Would you copy the material below word for word, beginning with its first line and ending with the line that contains "# (closer template"?

→ Information supplied:
**********
import Mathlib
import HarnessLib
import Summits.NavierStokesRegularity.NavierStokesRegularity.Theorems.PoloidalWindowDoorLrcModEntireTHCertExtra

/-!
# Route `PoloidalWindowDoor`, item `LrcModEntire` (stmt-NavierStokesRegularity-20428) — the (TH) local datum of the STEADY, NON-UMBILIC sub-case
# (closer template for the steady core-ideal certificate; kernel-port lane of DIRECTOR-NS #81 (1)(b))

Cell ns-regularity-ideate, seat ns-poloidal-K2-p3 gen 8 (LEAD of item 20428; `--supports stmt-NavierStokesRegularity-20428`).  The registered stub of the (TH)
column is `stub_localTHEmptyHypNUG` (skeleton `Cruxes/LrcModEntire/Lines/twist_split.lean` v4.2: the local (TH)∩twisting system is empty at a hyperbolic,
NON-UMBILIC rest base point).  The first exact-elimination verdict the engines can deliver is for its STEADY sub-system (cert-1 g4/B CERT-MEMO-4 §11: the
steady core ideal, 77 explicit slice-letter laws through weight 11, localised at `ε(1−ε)·twist·|Φ₂|²·μ_z`; ns-poloidal-K2-p2 g7's Gröbner lane; the
two-engine rule of DIRECTOR-NS #83 (2)).  This file is the KERNEL CLOSER TEMPLATE for that verdict:

* `steadyLaws L = [∂ₜu₂, ∂ₜμ]` (single letters) — the two extra hypothesis laws of the steady sub-system; every `t`-letter the checker meets when it
  differentiates `E` along `x, y, z` is one of their derivatives, so a certificate adds the needed rewrite laws itself (`steadyLaws_vanish`);
* `pinNonUmbilic L = (∂ₓu₀ − ∂_yu₁)² + 4(∂_yu₀)²` — the non-umbilic pin of the registered statement as ONE polynomial (`pinNonUmbilic_ne_zero`:
  non-zero at `p₀` from the stub's disjunction `∂₀u₀(p₀) ≠ ∂₁u₁(p₀) ∨ ∂₁u₀(p₀) ≠ 0`); in cert-1's complex slice letters it is `16·f₀₂f₂₀`;
* `thSteadyNULocalDatum` — `LocalDatum … (thHyps L ++ steadyLaws L) (thPins L ++ [pinNonUmbilic L])` from the stub's data plus steadiness;
* `steadyNU_false_of_checkTreeC` / `…S` — a checked tree against `thHyps L ++ steadyLaws L ++ Ts` and `thPins L ++ [pinNonUmbilic L]` closes the goal
  (after the usual chunk folding `localDatum_extendS` / `localDatum_cancelS` for the certified laws `Ts`);
* `steady_localTHEmptyHypNUG_of_checkTreeC` — THE BY-NAME TEMPLATE: the registered statement `stub_localTHEmptyHypNUG` with two more hypotheses
  («`∂ₜu₂ = 0` and `∂ₜμ = 0` on `U`») follows from any certificate tree `t` with `checkTreeC … (thHyps L ++ steadyLaws L) (thPins L ++ [pinNonUmbilic L]) t
  = true` (no chunks; with chunks use the two lemmas above, recipe in the seat's cert2lean).

WHAT THIS IS NOT: not a claim about Navier–Stokes, not a certificate, and not the registered stub (which is unsteady) — the steady sub-case's plumbing.
[folklore]
-/

noncomputable section

-- the summit and its single sub-problem share the name (CONVENTIONS §1), as in every Theorems file
set_option linter.dupNamespace false

namespace Summit.NavierStokesRegularity.NavierStokesRegularity.Theorems.PoloidalWindowDoorLrcModEntireTHCertSteady

open _root_.Topology _root_.Filter Set Function
open scoped InnerProductSpace Laplacian
open Literature.Analysis.ValidatedNumerics
open Summit.NavierStokesRegularity.NavierStokesRegularity.Theorems.PoloidalWindowDoorLrcModEntireJetCertDefs
open Summit.NavierStokesRegularity.NavierStokesRegularity.Theorems.PoloidalWindowDoorLrcModEntireJetCertTree
open Summit.NavierStokesRegularity.NavierStokesRegularity.Theorems.PoloidalWindowDoorLrcModEntireJetCertFast2
open Summit.NavierStokesRegularity.NavierStokesRegularity.Theorems.PoloidalWindowDoorLrcModEntireJetCertCancel
open Summit.NavierStokesRegularity.NavierStokesRegularity.Theorems.PoloidalWindowDoorLrcModEntireTHCertLetters
open Summit.NavierStokesRegularity.NavierStokesRegularity.Theorems.PoloidalWindowDoorLrcModEntireTHCertDictionary
open Summit.NavierStokesRegularity.NavierStokesRegularity.Theorems.PoloidalWindowDoorLrcModEntireTHCert
open Summit.NavierStokesRegularity.NavierStokesRegularity.Theorems.PoloidalWindowDoorLrcModEntireTHCertFast
open Summit.NavierStokesRegularity.NavierStokesRegularity.Theorems.PoloidalWindowDoorLrcModEntireTHCertExtra

/-! ### The steady extra laws and the non-umbilic pin -/

/-- The two STEADY hypothesis laws `[∂ₜu₂, ∂ₜμ]` (single-letter polynomials `W 2 1 0 0 0`, `M 1 0`). [folklore] -/
def steadyLaws (L : List THLetter) : List QMvPoly := [V L (.W 2 1 0 0 0), V L (.M 1 0)]

/-- The non-umbilic pin `Π_NU = (∂ₓu₀ − ∂_yu₁)² + 4(∂_yu₀)²` (`= 16 f₀₂ f₂₀` in complex slice letters). [folklore] -/
def pinNonUmbilic (L : List THLetter) : QMvPoly :=
  QMvPoly.mul (V L (.W 0 0 1 0 0) ++ QMvPoly.smul (-1) (V L (.W 1 0 0 1 0))) (V L (.W 0 0 1 0 0) ++ QMvPoly.smul (-1) (V L (.W 1 0 0 1 0)))
    ++ QMvPoly.smul 4 (QMvPoly.mul (V L (.W 0 0 0 1 0)) (V L (.W 0 0 0 1 0)))

section Datum

variable {L : List THLetter} (hL : lettersOK L = true)
  {u : ℝ → EuclideanSpace ℝ (Fin 3) → EuclideanSpace ℝ (Fin 3)} {μ A : ℝ → ℝ → ℝ}
  {U : Set (ℝ × EuclideanSpace ℝ (Fin 3))} (hU : IsOpen U) (hu : AnalyticOnNhd ℝ (uncurry u) U)
  (hμ : ∀ p ∈ U, AnalyticAt ℝ (uncurry μ) (p.1, p.2 2))

include hL hu hμ in
/-- **The steady laws vanish on `U`** when `u₂` and `μ` do not depend on time there. [folklore] -/
theorem steadyLaws_vanish (hut : ∀ p ∈ U, deriv (fun s => u s p.2 2) p.1 = 0) (hμt : ∀ p ∈ U, deriv (fun s => μ s (p.2 2)) p.1 = 0) :
    ∀ T ∈ steadyLaws L, ∀ p ∈ U, ev L.length T (jetMapOf L u μ A p) = 0 := by
  have m := fun ℓ (h : ℓ ∈ baseLetters) => mem_of_lettersOK hL h
  intro T hT p hp
  simp only [steadyLaws, List.mem_cons, List.mem_nil_iff, or_false] at hT
  rcases hT with rfl | rfl
  · rw [ev_V (m _ (by simp [baseLetters])), letterFn_Wt hu 2 hp]; exact hut p hp
  · rw [ev_V (m _ (by simp [baseLetters])), letterFn_M10 hμ hp]; exact hμt p hp

include hL hu in
/-- **The non-umbilic pin is non-zero at `p₀`** under the registered disjunction `∂₀u₀(p₀) ≠ ∂₁u₁(p₀) ∨ ∂₁u₀(p₀) ≠ 0`. [folklore] -/
theorem pinNonUmbilic_ne_zero {p₀ : ℝ × EuclideanSpace ℝ (Fin 3)} (hp₀ : p₀ ∈ U)
    (hNU : fderiv ℝ (u p₀.1) p₀.2 (EuclideanSpace.single 0 1) 0 ≠ fderiv ℝ (u p₀.1) p₀.2 (EuclideanSpace.single 1 1) 1 ∨
      fderiv ℝ (u p₀.1) p₀.2 (EuclideanSpace.single 1 1) 0 ≠ 0) :
    ev L.length (pinNonUmbilic L) (jetMapOf L u μ A p₀) ≠ 0 := by
  have m := fun ℓ (h : ℓ ∈ baseLetters) => mem_of_lettersOK hL h
  rw [pinNonUmbilic, ev_append, ev_smul, ev_mul, ev_mul, ev_append, ev_smul, ev_V (m _ (by simp [baseLetters])),
    ev_V (m _ (by simp [baseLetters])), ev_V (m _ (by simp [baseLetters])), letterFn_Wx hu 0 hp₀, letterFn_Wy hu 1 hp₀, letterFn_Wy hu 0 hp₀]
  push_cast
  set a := fderiv ℝ (u p₀.1) p₀.2 (EuclideanSpace.single 0 1) 0 with ha
  set b := fderiv ℝ (u p₀.1) p₀.2 (EuclideanSpace.single 1 1) 1 with hb
  set c := fderiv ℝ (u p₀.1) p₀.2 (EuclideanSpace.single 1 1) 0 with hc
  intro h
  have h' : (a - b) ^ 2 + 4 * c ^ 2 = 0 := by linear_combination h
  have hab : a - b = 0 := by nlinarith [sq_nonneg (a - b), sq_nonneg c]
  have hc0 : c = 0 := by nlinarith [sq_nonneg (a - b), sq_nonneg c]
  rcases hNU with h1 | h1
  · exact h1 (sub_eq_zero.1 hab)
  · exact h1 hc0

end Datum

/-! ### The steady non-umbilic datum and the closers -/

/-- **The (TH) local datum of the STEADY, NON-UMBILIC sub-case**: hypothesis laws `thHyps L ++ steadyLaws L`, pins `thPins L ++ [pinNonUmbilic L]`.
[folklore] -/
theorem thSteadyNULocalDatum (L : List THLetter) (hL : lettersOK L = true)
    {u : ℝ → EuclideanSpace ℝ (Fin 3) → EuclideanSpace ℝ (Fin 3)} {μ A : ℝ → ℝ → ℝ}
    {U : Set (ℝ × EuclideanSpace ℝ (Fin 3))} {p₀ : ℝ × EuclideanSpace ℝ (Fin 3)} (hU : IsOpen U) (hp₀ : p₀ ∈ U)
    (hu : AnalyticOnNhd ℝ (Function.uncurry u) U)
    (hμ : ∀ p ∈ U, AnalyticAt ℝ (Function.uncurry μ) (p.1, p.2 2)) (hA : ∀ p ∈ U, AnalyticAt ℝ (Function.uncurry A) (p.1, p.2 2))
    (hpol : ∀ p ∈ U, fderiv ℝ (u p.1) p.2 (EuclideanSpace.single 0 1) 1 = fderiv ℝ (u p.1) p.2 (EuclideanSpace.single 1 1) 0)
    (hdiv : ∀ p ∈ U, fderiv ℝ (u p.1) p.2 (EuclideanSpace.single 0 1) 0 + fderiv ℝ (u p.1) p.2 (EuclideanSpace.single 1 1) 1 +
      fderiv ℝ (u p.1) p.2 (EuclideanSpace.single 2 1) 2 = 0)
    (hsh : ∀ p ∈ U, ∀ b : Fin 3, b ≠ 2 →
      fderiv ℝ (u p.1) p.2 (EuclideanSpace.single 2 1) b = μ p.1 (p.2 2) * fderiv ℝ (u p.1) p.2 (EuclideanSpace.single b 1) 2)
    (hE : ∀ p ∈ U,
      (1 - μ p.1 (p.2 2)) *
          (deriv (fun s => u s p.2 2) p.1 + fderiv ℝ (fun y => u p.1 y 2) p.2 (u p.1 p.2) - Δ (fun y => u p.1 y 2) p.2) =
        A p.1 (p.2 2) + (deriv (fun s => μ s (p.2 2)) p.1 - deriv (deriv (μ p.1)) (p.2 2)) * u p.1 p.2 2
          + deriv (μ p.1) (p.2 2) / 2 * u p.1 p.2 2 ^ 2 - 2 * deriv (μ p.1) (p.2 2) * fderiv ℝ (u p.1) p.2 (EuclideanSpace.single 2 1) 2)
    (htw : fderiv ℝ (fun y => fderiv ℝ (u p₀.1) y (EuclideanSpace.single 2 1) 2) p₀.2 (EuclideanSpace.single 0 1) *
            fderiv ℝ (u p₀.1) p₀.2 (EuclideanSpace.single 1 1) 2 -
          fderiv ℝ (fun y => fderiv ℝ (u p₀.1) y (EuclideanSpace.single 2 1) 2) p₀.2 (EuclideanSpace.single 1 1) *
            fderiv ℝ (u p₀.1) p₀.2 (EuclideanSpace.single 0 1) 2 ≠ 0)
    (hm0 : μ p₀.1 (p₀.2 2) ≠ 0) (hm1 : μ p₀.1 (p₀.2 2) ≠ 1) (hmz : deriv (μ p₀.1) (p₀.2 2) ≠ 0)
    (hNU : fderiv ℝ (u p₀.1) p₀.2 (EuclideanSpace.single 0 1) 0 ≠ fderiv ℝ (u p₀.1) p₀.2 (EuclideanSpace.single 1 1) 1 ∨
      fderiv ℝ (u p₀.1) p₀.2 (EuclideanSpace.single 1 1) 0 ≠ 0)
    (hut : ∀ p ∈ U, deriv (fun s => u s p.2 2) p.1 = 0) (hμt : ∀ p ∈ U, deriv (fun s => μ s (p.2 2)) p.1 = 0) :
    LocalDatum L.length (tableOf L) (maskOf L) dirVec (thHyps L ++ steadyLaws L) (thPins L ++ [pinNonUmbilic L]) :=
  thLocalDatum_with L hL hU hp₀ hu hμ hA hpol hdiv hsh hE htw hm0 hm1 hmz (steadyLaws L) [pinNonUmbilic L]
    (steadyLaws_vanish hL hu hμ hut hμt)
    (fun π hπ => by
      simp only [List.mem_cons, List.mem_nil_iff, or_false] at hπ
      subst hπ
      exact pinNonUmbilic_ne_zero hL hu hp₀ hNU)

/-- A checked tree WITH cancellation nodes against the steady non-umbilic hypotheses (extended by certified laws `Ts`) closes the goal. [folklore] -/
theorem steadyNU_false_of_checkTreeC (L : List THLetter) (Ts : List QMvPoly) (t : CertTreeC)
    (ht : checkTreeC L.length (tableOf L) (maskOf L) (thHyps L ++ steadyLaws L ++ Ts) (thPins L ++ [pinNonUmbilic L]) t = true)
    (hdat : LocalDatum (E := ℝ × EuclideanSpace ℝ (Fin 3)) L.length (tableOf L) (maskOf L) dirVec
      (thHyps L ++ steadyLaws L ++ Ts) (thPins L ++ [pinNonUmbilic L])) : False :=
  not_localDatum_of_checkTreeC t _ _ ht hdat

/-- A checked plain v3 tree against the steady non-umbilic hypotheses (extended by certified laws `Ts`) closes the goal. [folklore] -/
theorem steadyNU_false_of_checkTreeS (L : List THLetter) (Ts : List QMvPoly) (t : CertTree)
    (ht : checkTreeS L.length (tableOf L) (maskOf L) (thHyps L ++ steadyLaws L ++ Ts) (thPins L ++ [pinNonUmbilic L]) t = true)
    (hdat : LocalDatum (E := ℝ × EuclideanSpace ℝ (Fin 3)) L.length (tableOf L) (maskOf L) dirVec
      (thHyps L ++ steadyLaws L ++ Ts) (thPins L ++ [pinNonUmbilic L])) : False :=
  not_localDatum_of_checkTreeS t _ _ ht hdat

/-- **THE BY-NAME TEMPLATE: the STEADY sub-case of the registered stub `stub_localTHEmptyHypNUG` (twist_split v4.2) FROM A CHECKED TREE.**
The statement is the registered one, hypothesis for hypothesis, with two more hypotheses before `False` — `∂ₜu₂ ≡ 0` and `∂ₜμ ≡ 0` on `U` — and it
follows from any certificate tree `t` (cancellation nodes allowed, no chunks) with
`checkTreeC … (thHyps L ++ steadyLaws L) (thPins L ++ [pinNonUmbilic L]) t = true`.  (The rest-frame hypothesis `u(p₀) = 0` is carried, unused:
certificates are Galilean-blind.) [folklore] -/
theorem steady_localTHEmptyHypNUG_of_checkTreeC (L : List THLetter) (hL : lettersOK L = true) (t : CertTreeC)
    (ht : checkTreeC L.length (tableOf L) (maskOf L) (thHyps L ++ steadyLaws L) (thPins L ++ [pinNonUmbilic L]) t = true) :
    ∀ (u : ℝ → EuclideanSpace ℝ (Fin 3) → EuclideanSpace ℝ (Fin 3)) (μ A : ℝ → ℝ → ℝ)
      (U : Set (ℝ × EuclideanSpace ℝ (Fin 3))) (p₀ : ℝ × EuclideanSpace ℝ (Fin 3)),
      IsOpen U → p₀ ∈ U →
      AnalyticOnNhd ℝ (Function.uncurry u) U →
      (∀ p ∈ U, AnalyticAt ℝ (Function.uncurry μ) (p.1, p.2 2)) →
      (∀ p ∈ U, AnalyticAt ℝ (Function.uncurry A) (p.1, p.2 2)) →
      (∀ p ∈ U, fderiv ℝ (u p.1) p.2 (EuclideanSpace.single 0 1) 1 = fderiv ℝ (u p.1) p.2 (EuclideanSpace.single 1 1) 0) →
      (∀ p ∈ U, fderiv ℝ (u p.1) p.2 (EuclideanSpace.single 0 1) 0 + fderiv ℝ (u p.1) p.2 (EuclideanSpace.single 1 1) 1 +
        fderiv ℝ (u p.1) p.2 (EuclideanSpace.single 2 1) 2 = 0) →
      (∀ p ∈ U, ∀ b : Fin 3, b ≠ 2 →
        fderiv ℝ (u p.1) p.2 (EuclideanSpace.single 2 1) b =
          μ p.1 (p.2 2) * fderiv ℝ (u p.1) p.2 (EuclideanSpace.single b 1) 2) →
      (∀ p ∈ U,
        (1 - μ p.1 (p.2 2)) *
            (deriv (fun s => u s p.2 2) p.1 + fderiv ℝ (fun y => u p.1 y 2) p.2 (u p.1 p.2)
              - Δ (fun y => u p.1 y 2) p.2) =
          A p.1 (p.2 2) + (deriv (fun s => μ s (p.2 2)) p.1 - deriv (deriv (μ p.1)) (p.2 2)) * u p.1 p.2 2
            + deriv (μ p.1) (p.2 2) / 2 * u p.1 p.2 2 ^ 2
            - 2 * deriv (μ p.1) (p.2 2) * fderiv ℝ (u p.1) p.2 (EuclideanSpace.single 2 1) 2) →
      fderiv ℝ (fun y => fderiv ℝ (u p₀.1) y (EuclideanSpace.single 2 1) 2) p₀.2 (EuclideanSpace.single 0 1) *
            fderiv ℝ (u p₀.1) p₀.2 (EuclideanSpace.single 1 1) 2 -
          fderiv ℝ (fun y => fderiv ℝ (u p₀.1) y (EuclideanSpace.single 2 1) 2) p₀.2 (EuclideanSpace.single 1 1) *
            fderiv ℝ (u p₀.1) p₀.2 (EuclideanSpace.single 0 1) 2 ≠ 0 →
      μ p₀.1 (p₀.2 2) ≠ 0 → μ p₀.1 (p₀.2 2) ≠ 1 → deriv (μ p₀.1) (p₀.2 2) ≠ 0 →
      μ p₀.1 (p₀.2 2) < 0 →
      (fderiv ℝ (u p₀.1) p₀.2 (EuclideanSpace.single 0 1) 0 ≠ fderiv ℝ (u p₀.1) p₀.2 (EuclideanSpace.single 1 1) 1 ∨
        fderiv ℝ (u p₀.1) p₀.2 (EuclideanSpace.single 1 1) 0 ≠ 0) →
      u p₀.1 p₀.2 = 0 →
      (∀ p ∈ U, deriv (fun s => u s p.2 2) p.1 = 0) → (∀ p ∈ U, deriv (fun s => μ s (p.2 2)) p.1 = 0) → False := by
  intro u μ A U p₀ hU hp₀ hu hμ hA hpol hdiv hsh hE htw hm0 hm1 hmz _hneg hNU _hrest hut hμt
  have d0 := thSteadyNULocalDatum L hL hU hp₀ hu hμ hA hpol hdiv hsh hE htw hm0 hm1 hmz hNU hut hμt
  exact steadyNU_false_of_checkTreeC L [] t (by simpa using ht) (by simpa using d0)

end Summit.NavierStokesRegularity.NavierStokesRegularity.Theorems.PoloidalWindowDoorLrcModEntireTHCertSteady

end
**********
→ Answer for the task:
import Mathlib
import HarnessLib
import Summits.NavierStokesRegularity.NavierStokesRegularity.Theorems.PoloidalWindowDoorLrcModEntireTHCertExtra

/-!
# Route `PoloidalWindowDoor`, item `LrcModEntire` (stmt-NavierStokesRegularity-20428) — the (TH) local datum of the STEADY, NON-UMBILIC sub-case
# (closer template for the steady core-ideal certificate; kernel-port lane of DIRECTOR-NS #81 (1)(b))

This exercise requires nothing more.